╔══

import Mathlib
import HarnessLib
import Literature.MathematicalPhysics.KineticTheory.HardSphereEulerProofs
import Summits.AtomisticToContinuum.HydrodynamicLimit.Theses.OneFlightGossipEngine
import Summits.AtomisticToContinuum.HydrodynamicLimit.Theorems.OneFlightGossipEngineKineticCurrentsWindowLDApriori
import Summits.AtomisticToContinuum.HydrodynamicLimit.Theorems.OneFlightGossipEngineKineticCurrentsLDAlongFamiliesFamilyModulus

/-!
# `KCWUSharp` implies the support rung `KineticCurrentsWindowLDUniform` — size certificate
# `stub_kcwuSharp_implies_rung` of line `Sketch`, crux `KineticCurrentsLDAlongFamilies` (stmt-AtomisticToContinuum-16659)

Route `OneFlightGossipEngine`, sub-problem `HydrodynamicLimit`. The open stub S1 `stub_kcwuSharp` of the skeleton
`Cruxes/KineticCurrentsLDAlongFamilies/Lines/Sketch.lean` is the pointwise docking rung `KineticCurrentsWindowLDUniform`
(stmt-AtomisticToContinuum-14662) with the tilt threshold `β₀` moved in front of the profiles as a NUMERIC function
`β₀(Θ, U, C, Λ, σ)` of the data bounds (and the eventual window quantifier `∃ τ₀ ∀ τ ≥ τ₀`). This file kernel-certifies
that S1 is at least crux-14662-sized: its registered signature implies `KineticCurrentsWindowLDUniform` outright — read the
bounds `Θ, U, Λ` of ONE continuous positive profile triple off the compact torus, the growth constant `C ≥ 0` off the class
bound (`growthConst_nonneg`), instantiate, and take `τ := τ₀`. (The converse direction is the research content of the line.)

References: S. Olla, S. R. S. Varadhan, H.-T. Yau, Comm. Math. Phys. 155 (1993) §1; H. Spohn, *Large Scale Dynamics of
Interacting Particles* (1991), Part I §2.3.
-/

noncomputable section

open MeasureTheory Set Filter
open scoped ENNReal Topology

namespace Summit.AtomisticToContinuum.HydrodynamicLimit.Theorems.KineticCurrentsLDAlongFamiliesSketch

open Literature.Analysis.FluidPDE (HardSphereFlow Config localMaxwellian)
open Literature.MathematicalPhysics.KineticTheory (T3 V3 hsDiameter localGibbsLaw)
open Literature.Analysis.FluidPDE Literature.MathematicalPhysics.KineticTheory
open Summit.AtomisticToContinuum.HydrodynamicLimit.Theses.OneFlightGossipEngine (KineticCurrentsWindowLDUniform)

/-- **S1 `KCWUSharp` implies the rung `KineticCurrentsWindowLDUniform` (stmt-14662)** — size certificate
`stub_kcwuSharp_implies_rung` of line `Sketch`: the numeric-threshold pointwise rung serves in particular each single
continuous positive profile triple (bounds by compactness of `𝕋³`, growth constant non-negative by the class bound),
with the window `τ := τ₀`. Hence the open stub S1 is at least as strong as the open crux stmt-14662. [folklore] -/
theorem stub_kcwuSharp_implies_rung :
    (∃ η₀ : ℝ, 0 < η₀ ∧ ∀ (Θ U C Λ : ℝ), 1 ≤ Θ → 0 ≤ U → 0 ≤ C → 1 ≤ Λ → ∀ σ : ℝ, 0 < σ →
    ∃ β₀ : ℝ, 0 < β₀ ∧
    ∀ (a θ₀ : T3 → ℝ) (u₀ : T3 → V3), Continuous a → Continuous θ₀ → Continuous u₀ →
    (∀ x, Λ⁻¹ ≤ a x ∧ a x ≤ Λ) → (∀ x, Θ⁻¹ ≤ θ₀ x ∧ θ₀ x ≤ Θ) → (∀ x, ‖u₀ x‖ ≤ U) →
    σ ^ 3 * (⨆ x, a x) ≤ η₀ * ∫ x, a x →
    ∀ Φ : (N : ℕ) →
      HardSphereFlow (Literature.Analysis.FluidPDE.Torus.geometry (Fin 3)) (hsDiameter σ N) (N + 1),
    ∀ (A : T3 → Fin 3 → Fin 3 → ℝ) (b : T3 → V3) (G : T3 × ℝ → ℝ),
    Continuous A → Continuous b → Continuous G →
    ∀ F : T3 × V3 → ℝ, (∀ y, F y =
      (∑ j : Fin 3, ∑ k : Fin 3, A y.1 j k * ((y.2 - u₀ y.1) j * (y.2 - u₀ y.1) k)) +
        (∑ j : Fin 3, b y.1 j * (y.2 - u₀ y.1) j) * G (y.1, ‖y.2 - u₀ y.1‖ ^ 2)) →
    (∀ y, |F y| ≤ C * (1 + ‖y.2‖ ^ 2)) →
    (∀ x, ∫ v, F (x, v) * localMaxwellian 1 (θ₀ x) (u₀ x) v = 0) →
    (∀ x (j : Fin 3), ∫ v, F (x, v) * v j * localMaxwellian 1 (θ₀ x) (u₀ x) v = 0) →
    (∀ x, ∫ v, F (x, v) * ‖v‖ ^ 2 * localMaxwellian 1 (θ₀ x) (u₀ x) v = 0) →
    ∀ β : ℝ, |β| ≤ β₀ → ∀ ε : ℝ, 0 < ε → ∃ τ₀ : ℝ, 0 < τ₀ ∧ ∀ τ : ℝ, τ₀ ≤ τ →
    ∃ N₀ : ℕ, ∀ N : ℕ, N₀ ≤ N →
      ∫⁻ z, ENNReal.ofReal (Real.exp (β * ∑ i : Fin (N + 1),
          (τ * ((N : ℝ) + 1) ^ (-(1 / 3 : ℝ)))⁻¹ *
            ∫ r in (0 : ℝ)..(τ * ((N : ℝ) + 1) ^ (-(1 / 3 : ℝ))), F (((Φ N).flow r z) i)))
        ∂(localGibbsLaw σ a u₀ θ₀ N (Φ N)) ≤
      ENNReal.ofReal (Real.exp (ε * ((N : ℝ) + 1)))) →
    KineticCurrentsWindowLDUniform := by
  intro h
  obtain ⟨η₀, hη₀, hS⟩ := h
  refine ⟨η₀, hη₀, ?_⟩
  intro a θ₀ u₀ ha hθ hu ha0 hθ0 σ hσ hguard Φ A b G hA hb hG hC h1 hv hE
  obtain ⟨C, hC⟩ := hC
  have hC0 : 0 ≤ C := growthConst_nonneg hC
  obtain ⟨Θ, hΘ1, hΘ⟩ := exists_two_sided_bound_of_continuous_pos 0 (fun _ x => θ₀ x)
    (show Continuous fun p : ℝ × T3 => θ₀ p.2 from hθ.comp continuous_snd) (fun _ x => hθ0 x)
  obtain ⟨Λ, hΛ1, hΛ⟩ := exists_two_sided_bound_of_continuous_pos 0 (fun _ x => a x)
    (show Continuous fun p : ℝ × T3 => a p.2 from ha.comp continuous_snd) (fun _ x => ha0 x)
  obtain ⟨U, hU0, hU⟩ := exists_norm_bound_of_continuous 0 (fun _ x => u₀ x)
    (show Continuous fun p : ℝ × T3 => u₀ p.2 from hu.comp continuous_snd)
  have h0 : (0 : ℝ) ∈ Icc (0 : ℝ) 0 := ⟨le_rfl, le_rfl⟩
  obtain ⟨β₀, hβ₀, hmain⟩ := hS Θ U C Λ hΘ1 hU0 hC0 hΛ1 σ hσ
  refine ⟨β₀, hβ₀, fun β hβ ε hε => ?_⟩
  obtain ⟨τ₀, hτ₀, hτ⟩ := hmain a θ₀ u₀ ha hθ hu (fun x => hΛ 0 h0 x) (fun x => hΘ 0 h0 x)
    (fun x => hU 0 h0 x) hguard Φ A b G hA hb hG _ (fun y => rfl) hC h1 hv hE β hβ ε hε
  obtain ⟨N₀, hN₀⟩ := hτ τ₀ le_rfl
  exact ⟨τ₀, hτ₀, N₀, hN₀⟩

end Summit.AtomisticToContinuum.HydrodynamicLimit.Theorems.KineticCurrentsLDAlongFamiliesSketch

end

╚══

## [WORK ORDER]
Transcribe the lines above between the line holding "β₀ : ℝ, 0 < β₀ ∧" and the line holding "z, ENNReal.ofReal (Real.exp", inclusive, exactly as they stand and with nothing added.

## [RESPONSE]
    ∃ β₀ : ℝ, 0 < β₀ ∧
    ∀ (a θ₀ : T3 → ℝ) (u₀ : T3 → V3), Continuous a → Continuous θ₀ → Continuous u₀ →
    (∀ x, Λ⁻¹ ≤ a x ∧ a x ≤ Λ) → (∀ x, Θ⁻¹ ≤ θ₀ x ∧ θ₀ x ≤ Θ) → (∀ x, ‖u₀ x‖ ≤ U) →
    σ ^ 3 * (⨆ x, a x) ≤ η₀ * ∫ x, a x →
    ∀ Φ : (N : ℕ) →
      HardSphereFlow (Literature.Analysis.FluidPDE.Torus.geometry (Fin 3)) (hsDiameter σ N) (N + 1),
    ∀ (A : T3 → Fin 3 → Fin 3 → ℝ) (b : T3 → V3) (G : T3 × ℝ → ℝ),
    Continuous A → Continuous b → Continuous G →
    ∀ F : T3 × V3 → ℝ, (∀ y, F y =
      (∑ j : Fin 3, ∑ k : Fin 3, A y.1 j k * ((y.2 - u₀ y.1) j * (y.2 - u₀ y.1) k)) +
        (∑ j : Fin 3, b y.1 j * (y.2 - u₀ y.1) j) * G (y.1, ‖y.2 - u₀ y.1‖ ^ 2)) →
    (∀ y, |F y| ≤ C * (1 + ‖y.2‖ ^ 2)) →
    (∀ x, ∫ v, F (x, v) * localMaxwellian 1 (θ₀ x) (u₀ x) v = 0) →
    (∀ x (j : Fin 3), ∫ v, F (x, v) * v j * localMaxwellian 1 (θ₀ x) (u₀ x) v = 0) →
    (∀ x, ∫ v, F (x, v) * ‖v‖ ^ 2 * localMaxwellian 1 (θ₀ x) (u₀ x) v = 0) →
    ∀ β : ℝ, |β| ≤ β₀ → ∀ ε : ℝ, 0 < ε → ∃ τ₀ : ℝ, 0 < τ₀ ∧ ∀ τ : ℝ, τ₀ ≤ τ →
    ∃ N₀ : ℕ, ∀ N : ℕ, N₀ ≤ N →
      ∫⁻ z, ENNReal.ofReal (Real.exp (β * ∑ i : Fin (N + 1),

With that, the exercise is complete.